As when the meat comes from organic farming, when the butter is of organic origin, and due to the diet that the cows receive (mostly grass), its content in omega 3 acids is high, as well as that of linoleic acid conjugate. This acid is currently known for a wide range of biological effects, among which its positive effect on fat stands out, reducing blood triglycerides and cholesterol. In addition, it counteracts the stressful effect of cortisol, promoting relaxation, perfect in childhood.
- Red meats, despite their bad press, are sources of heme iron, the most easily assimilated form. Iron is involved in supplying oxygen to the brain, ensuring its proper functioning. It also contains vitamin B12 and is one of the foods with the highest amount of zinc, related to memory, so they are, always without exceeding, ideal in childhood.
- Blue fish is an important source of omega 3. Some recent studies show that the higher the consumption of oily fish, the lower the symptoms of depression and mental problems, and the greater the ability to have positive emotions.
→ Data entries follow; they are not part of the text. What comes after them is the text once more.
import Summits.ResolutionOfSingularities.ResolutionOfSingularities.Theorems.EquisingularLiftEquisingularLiftNatTowerRoundBPrimeDefs
import Summits.ResolutionOfSingularities.ResolutionOfSingularities.Theorems.EquisingularLiftEquisingularLiftNatReachFourPointResolutionOfSubchainLift
import HarnessLib

/-!
# [OURS · L1 W4.5(b) · EL♮(3)] DEF-TOWER-B′-INST — the T23-A′ rung target `stub_elnat_defTowerBPrimePointResolutionThree` (Reach := `ReachTowerBPrime`) MODULO HSUB′(ReachTowerBPrime)

res-L1-w45b-lead-2 g5 (text owner; T23-A′ registration prep, desk R15 (iii)): res-L1-w45b-stub-4's p605376 `stub_elnat_defTowerBPointResolution_of_subchainLiftB`
VERBATIM with `ReachTowerB ↦ ReachTowerBPrime` (…NatTowerRoundBPrimeDefs p609826). OURS; pure logic over K5′ (`target_elnat_of_subchainResolution'`, Reach-generic);
NOT a statement of any manuscript; AI-written, weaker than expert review. No `sorry`; standard axioms; DEF-FREE. `--supports stmt-ResolutionOfSingularities-20148 --as helper`.
The supplier HSUB′(ReachTowerBPrime) is the widened engine `hsub_reachTowerBPrime_of_fact` (to come) over the B′ driver `hsub_reachTowerBPrime_of_invariant` (…NatTowerBPrimeDriver).
-/

set_option linter.dupNamespace false
set_option linter.overlappingInstances false
noncomputable section
open CategoryTheory CategoryTheory.Limits AlgebraicGeometry TopologicalSpace Topology
open MvPolynomial
open Literature.AlgebraicGeometry.Resolution
open AlgebraicGeometry.Scheme.IdealSheafData

namespace Summit.ResolutionOfSingularities.ResolutionOfSingularities.Cruxes.EquisingularLiftNat.Sections

/-- **DEF-TOWER-B′-INST**: the T23-A′ rung target `stub_elnat_defTowerBPrimePointResolutionThree`'s conclusion shape (Reach := `ReachTowerBPrime`, any `n`) MODULO
HSUB′(ReachTowerBPrime) — one application of K5′ `target_elnat_of_subchainResolution'`. [folklore; pure logic] [OURS · L1 W4.5b] -/
theorem stub_elnat_defTowerBPrimePointResolution_of_subchainLiftBPrime (p : ℕ) : p.Prime → ∀ (k : Type) [Field k] [CharP k p] [IsAlgClosed k] (n : ℕ) (H : AlgebraicGeometry.Scheme.{0}) (ι : H ⟶ (Literature.AlgebraicGeometry.Motives.projectiveSpace n k).left), AlgebraicGeometry.IsClosedImmersion ι → AlgebraicGeometry.IsIntegral H → (∀ y : (Literature.AlgebraicGeometry.Motives.projectiveSpace n k).left, ∃ U : (Literature.AlgebraicGeometry.Motives.projectiveSpace n k).left.affineOpens, y ∈ (U : (Literature.AlgebraicGeometry.Motives.projectiveSpace n k).left.Opens) ∧ (ι.ker.ideal U).IsPrincipal) → (∀ (O : Type) [CommRing O] [IsDomain O] [IsDiscreteValuationRing O] [IsAdicComplete (IsLocalRing.maximalIdeal O) O] [IsAlgClosed (IsLocalRing.ResidueField O)] (θ : O →+* k), Function.Surjective θ → ∀ (P : AlgebraicGeometry.Scheme.{0}) (q : P ⟶ AlgebraicGeometry.Spec (.of O)) (Y : Set P) (Ch : ∀ X' : AlgebraicGeometry.Scheme.{0}, (X' ⟶ P) → Set X' → Prop), (∀ (X' X'' : AlgebraicGeometry.Scheme.{0}) (σ' : X' ⟶ P) (S' : Set X') (C : X'.IdealSheafData) (τ : X'' ⟶ X'), Ch X' σ' S' → Literature.AlgebraicGeometry.Resolution.IsBlowup τ C → Literature.AlgebraicGeometry.Resolution.Scheme.IsRegular C.subscheme → AlgebraicGeometry.Flat (C.subschemeι ≫ σ' ≫ q) → σ' '' (C.support : Set X') ⊆ {y | ¬ IsGenericPoint y Y} → (C.support : Set X') ∩ (σ' ≫ q) ⁻¹' {IsLocalRing.closedPoint O} ⊆ S' → Ch X'' (τ ≫ σ') (closure (τ ⁻¹' (S' \ (C.support : Set X'))))) → (∀ (X' : AlgebraicGeometry.Scheme.{0}) (σ' : X' ⟶ P) (S' : Set X'), Ch X' σ' S' → Summit.ResolutionOfSingularities.ResolutionOfSingularities.Theses.EquisingularLift.Split.Chain P Y X' σ' S') → Y ⊆ q ⁻¹' {IsLocalRing.closedPoint O} → IsIrreducible Y → IsClosed Y → AlgebraicGeometry.IsIntegral P → IsLocallyNoetherian P → Literature.AlgebraicGeometry.Resolution.Scheme.IsRegular P → AlgebraicGeometry.IsProper q → AlgebraicGeometry.SmoothOfRelativeDimension n q → ∀ (X' : AlgebraicGeometry.Scheme.{0}) (σ' : X' ⟶ P) (S' : Set X'), Ch X' σ' S' → AlgebraicGeometry.IsIntegral X' → IsLocallyNoetherian X' → Literature.AlgebraicGeometry.Resolution.Scheme.IsRegular X' → AlgebraicGeometry.IsDominant (σ' ≫ q) → ∀ (F₁ : AlgebraicGeometry.Scheme.{0}), AlgebraicGeometry.IsIntegral F₁ → ∀ (j : F₁ ⟶ X') (t : F₁ ⟶ AlgebraicGeometry.Spec (.of k)), IsPullback j t (σ' ≫ q) (AlgebraicGeometry.Spec.map (CommRingCat.ofHom θ)) → ∀ (T₁ : Set F₁), IsClosed T₁ → IsIrreducible T₁ → j '' T₁ = S' → ∀ (x : F₁) (hx : IsClosed ({x} : Set F₁)) (U : X'.Opens), AlgebraicGeometry.Smooth (U.ι ≫ σ' ≫ q) → ∀ (s : AlgebraicGeometry.Spec (.of O) ⟶ X'), s ≫ σ' ≫ q = 𝟙 _ → s (IsLocalRing.closedPoint O) ∈ U → s (IsLocalRing.closedPoint O) = j x → ringKrullDim (X'.presheaf.stalk (s (IsLocalRing.closedPoint O))) = ((n + 1 : ℕ) : WithBot ℕ∞) → IsRegularLocalRing (F₁.presheaf.stalk x) → (∀ c ∈ (s.ker.support : Set X'), ¬ IsGenericPoint (σ' c) Y) → ∀ (X₁ : AlgebraicGeometry.Scheme.{0}) (τ₁ : X₁ ⟶ X'), Literature.AlgebraicGeometry.Resolution.IsBlowup τ₁ s.ker → AlgebraicGeometry.IsIntegral X₁ → IsLocallyNoetherian X₁ → Literature.AlgebraicGeometry.Resolution.Scheme.IsRegular X₁ → AlgebraicGeometry.IsDominant ((τ₁ ≫ σ') ≫ q) → ∀ (F₂ : AlgebraicGeometry.Scheme.{0}), AlgebraicGeometry.IsIntegral F₂ → ∀ (υ : F₂ ⟶ F₁), Literature.AlgebraicGeometry.Resolution.IsBlowup υ (AlgebraicGeometry.Scheme.IdealSheafData.vanishingIdeal (⟨{x}, hx⟩ : TopologicalSpace.Closeds F₁)) → ∀ (j₂ : F₂ ⟶ X₁) (t₂ : F₂ ⟶ AlgebraicGeometry.Spec (.of k)), IsPullback j₂ t₂ ((τ₁ ≫ σ') ≫ q) (AlgebraicGeometry.Spec.map (CommRingCat.ofHom θ)) → j₂ ≫ τ₁ = υ ≫ j → (s.ker.comap τ₁).comap j₂ = (AlgebraicGeometry.Scheme.IdealSheafData.vanishingIdeal (⟨{x}, hx⟩ : TopologicalSpace.Closeds F₁)).comap υ → IsIrreducible (closure (υ ⁻¹' (T₁ \ {x}))) → Ch X₁ (τ₁ ≫ σ') (j₂ '' closure (υ ⁻¹' (T₁ \ {x}))) → ∀ (F₉ : AlgebraicGeometry.Scheme.{0}) (β : F₉ ⟶ F₂) (T₉ : Set F₉), ReachTowerBPrime F₁ F₂ υ x (closure (υ ⁻¹' (T₁ \ {x}))) F₉ β T₉ → ∃ (X₉ : AlgebraicGeometry.Scheme.{0}) (σ₉ : X₉ ⟶ P) (S₉ : Set X₉) (j₉ : F₉ ⟶ X₉) (t₉ : F₉ ⟶ AlgebraicGeometry.Spec (.of k)), Ch X₉ σ₉ S₉ ∧ AlgebraicGeometry.IsIntegral X₉ ∧ IsLocallyNoetherian X₉ ∧ Literature.AlgebraicGeometry.Resolution.Scheme.IsRegular X₉ ∧ AlgebraicGeometry.IsDominant (σ₉ ≫ q) ∧ IsPullback j₉ t₉ (σ₉ ≫ q) (AlgebraicGeometry.Spec.map (CommRingCat.ofHom θ)) ∧ j₉ '' T₉ = S₉ ∧ IsClosed T₉ ∧ IsIrreducible T₉ ∧ AlgebraicGeometry.IsIntegral F₉) → (∃ (F' : AlgebraicGeometry.Scheme.{0}) (ρ' : F' ⟶ (Literature.AlgebraicGeometry.Motives.projectiveSpace n k).left) (T' : Set F'), (∀ Q : (∀ F₁ : AlgebraicGeometry.Scheme.{0}, (F₁ ⟶ (Literature.AlgebraicGeometry.Motives.projectiveSpace n k).left) → Set F₁ → Prop), Q (Literature.AlgebraicGeometry.Motives.projectiveSpace n k).left (𝟙 (Literature.AlgebraicGeometry.Motives.projectiveSpace n k).left) (Set.range ι) → (∀ (F₁ F₂ : AlgebraicGeometry.Scheme.{0}) (ρ : F₁ ⟶ (Literature.AlgebraicGeometry.Motives.projectiveSpace n k).left) (T₁ : Set F₁) (x : ↥(AlgebraicGeometry.Scheme.IdealSheafData.vanishingIdeal (⟨closure T₁, isClosed_closure⟩ : TopologicalSpace.Closeds F₁)).subscheme) (υ : F₂ ⟶ F₁) (hx : IsClosed ({((AlgebraicGeometry.Scheme.IdealSheafData.vanishingIdeal (⟨closure T₁, isClosed_closure⟩ : TopologicalSpace.Closeds F₁)).subschemeι x : F₁)} : Set F₁)), Q F₁ ρ T₁ → ¬ IsRegularLocalRing ((AlgebraicGeometry.Scheme.IdealSheafData.vanishingIdeal (⟨closure T₁, isClosed_closure⟩ : TopologicalSpace.Closeds F₁)).subscheme.presheaf.stalk x) → IsRegularLocalRing (F₁.presheaf.stalk ((AlgebraicGeometry.Scheme.IdealSheafData.vanishingIdeal (⟨closure T₁, isClosed_closure⟩ : TopologicalSpace.Closeds F₁)).subschemeι x)) → Literature.AlgebraicGeometry.Resolution.IsBlowup υ (AlgebraicGeometry.Scheme.IdealSheafData.vanishingIdeal (⟨{((AlgebraicGeometry.Scheme.IdealSheafData.vanishingIdeal (⟨closure T₁, isClosed_closure⟩ : TopologicalSpace.Closeds F₁)).subschemeι x : F₁)}, hx⟩ : TopologicalSpace.Closeds F₁)) → Q F₂ (υ ≫ ρ) (closure (υ ⁻¹' (T₁ \ {((AlgebraicGeometry.Scheme.IdealSheafData.vanishingIdeal (⟨closure T₁, isClosed_closure⟩ : TopologicalSpace.Closeds F₁)).subschemeι x : F₁)}))) ∧ (∀ (F₉ : AlgebraicGeometry.Scheme.{0}) (β : F₉ ⟶ F₂) (T₉ : Set F₉), ReachTowerBPrime F₁ F₂ υ ((AlgebraicGeometry.Scheme.IdealSheafData.vanishingIdeal (⟨closure T₁, isClosed_closure⟩ : TopologicalSpace.Closeds F₁)).subschemeι x) (closure (υ ⁻¹' (T₁ \ {((AlgebraicGeometry.Scheme.IdealSheafData.vanishingIdeal (⟨closure T₁, isClosed_closure⟩ : TopologicalSpace.Closeds F₁)).subschemeι x : F₁)}))) F₉ β T₉ → Q F₉ ((β ≫ υ) ≫ ρ) T₉)) → Q F' ρ' T') ∧ Literature.AlgebraicGeometry.Resolution.Scheme.IsRegular (AlgebraicGeometry.Scheme.IdealSheafData.vanishingIdeal (⟨closure T', isClosed_closure⟩ : TopologicalSpace.Closeds F')).subscheme) → ∃ (O : Type) (_ : CommRing O) (_ : IsDomain O) (_ : IsDiscreteValuationRing O) (_ : CharZero O) (π : O →+* k), Function.Surjective π ∧ (letI := MvPolynomial.gradedAlgebra (σ := Fin (n + 1)) (R := O); letI := MvPolynomial.gradedAlgebra (σ := Fin (n + 1)) (R := k); ∀ (φ : MvPolynomial.homogeneousSubmodule (Fin (n + 1)) O →+*ᵍ MvPolynomial.homogeneousSubmodule (Fin (n + 1)) k) (hφ' : HomogeneousIdeal.irrelevant (MvPolynomial.homogeneousSubmodule (Fin (n + 1)) k) ≤ (HomogeneousIdeal.irrelevant (MvPolynomial.homogeneousSubmodule (Fin (n + 1)) O)).map φ), (∀ s, φ s = MvPolynomial.map π s) → ∀ Y : Set (AlgebraicGeometry.Proj (MvPolynomial.homogeneousSubmodule (Fin (n + 1)) O)), Y = Set.range (ι ≫ AlgebraicGeometry.Proj.map φ hφ' : H ⟶ AlgebraicGeometry.Proj (MvPolynomial.homogeneousSubmodule (Fin (n + 1)) O)) → ∃ (P' : AlgebraicGeometry.Scheme.{0}) (σ : P' ⟶ AlgebraicGeometry.Proj (MvPolynomial.homogeneousSubmodule (Fin (n + 1)) O)) (S' : Set P'), (∀ Q : (∀ X' : AlgebraicGeometry.Scheme.{0}, (X' ⟶ AlgebraicGeometry.Proj (MvPolynomial.homogeneousSubmodule (Fin (n + 1)) O)) → Set X' → Prop), Q (AlgebraicGeometry.Proj (MvPolynomial.homogeneousSubmodule (Fin (n + 1)) O)) (𝟙 _) Y → (∀ (X' X'' : AlgebraicGeometry.Scheme.{0}) (σ' : X' ⟶ AlgebraicGeometry.Proj (MvPolynomial.homogeneousSubmodule (Fin (n + 1)) O)) (Y' : Set X') (C : X'.IdealSheafData) (τ : X'' ⟶ X'), Q X' σ' Y' → Literature.AlgebraicGeometry.Resolution.IsBlowup τ C → Literature.AlgebraicGeometry.Resolution.Scheme.IsRegular C.subscheme → AlgebraicGeometry.Flat (C.subschemeι ≫ σ' ≫ AlgebraicGeometry.Proj.toSpecZero (MvPolynomial.homogeneousSubmodule (Fin (n + 1)) O) ≫ AlgebraicGeometry.Spec.map (CommRingCat.ofHom (algebraMap O (MvPolynomial.homogeneousSubmodule (Fin (n + 1)) O 0)))) → σ' '' (C.support : Set X') ⊆ {x | ¬ IsGenericPoint x Y} → (C.support : Set X') ∩ (σ' ≫ AlgebraicGeometry.Proj.toSpecZero (MvPolynomial.homogeneousSubmodule (Fin (n + 1)) O) ≫ AlgebraicGeometry.Spec.map (CommRingCat.ofHom (algebraMap O (MvPolynomial.homogeneousSubmodule (Fin (n + 1)) O 0)))) ⁻¹' {IsLocalRing.closedPoint O} ⊆ Y' → Q X'' (τ ≫ σ') (closure (τ ⁻¹' (Y' \ (C.support : Set X'))))) → Q P' σ S') ∧ Literature.AlgebraicGeometry.Resolution.Scheme.IsRegular (AlgebraicGeometry.Scheme.IdealSheafData.vanishingIdeal (⟨closure S', isClosed_closure⟩ : TopologicalSpace.Closeds P')).subscheme) := by
  intro hp k _ _ _ n H ι hι hH hloc HSUB hres
  exact target_elnat_of_subchainResolution' p hp k n H ι hι hH hloc ReachTowerBPrime HSUB hres

end Summit.ResolutionOfSingularities.ResolutionOfSingularities.Cruxes.EquisingularLiftNat.Sections

end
In addition, if you want to avoid the possible mercury content of large fish such as tuna, you can always choose small fish, such as sardines and anchovies, which also, if consumed with bones, are a very important source of calcium for the growth.
- Among the vegetables, the tomatoes They provide important minerals and vitamins for the production in the body of substances that relax such as dopamine or serotonin. Pro-relaxation phytonutrients can also be found in the skin of small potatoes, so it is advisable to consume them that way.
- And as a culmination, the nuts, a superfood that contains all the necessary micronutrients to become the ideal complement in the happiness diet, vitamins such as E or folic acid, minerals such as iron, manganese or zinc, and omega 3 fatty acids.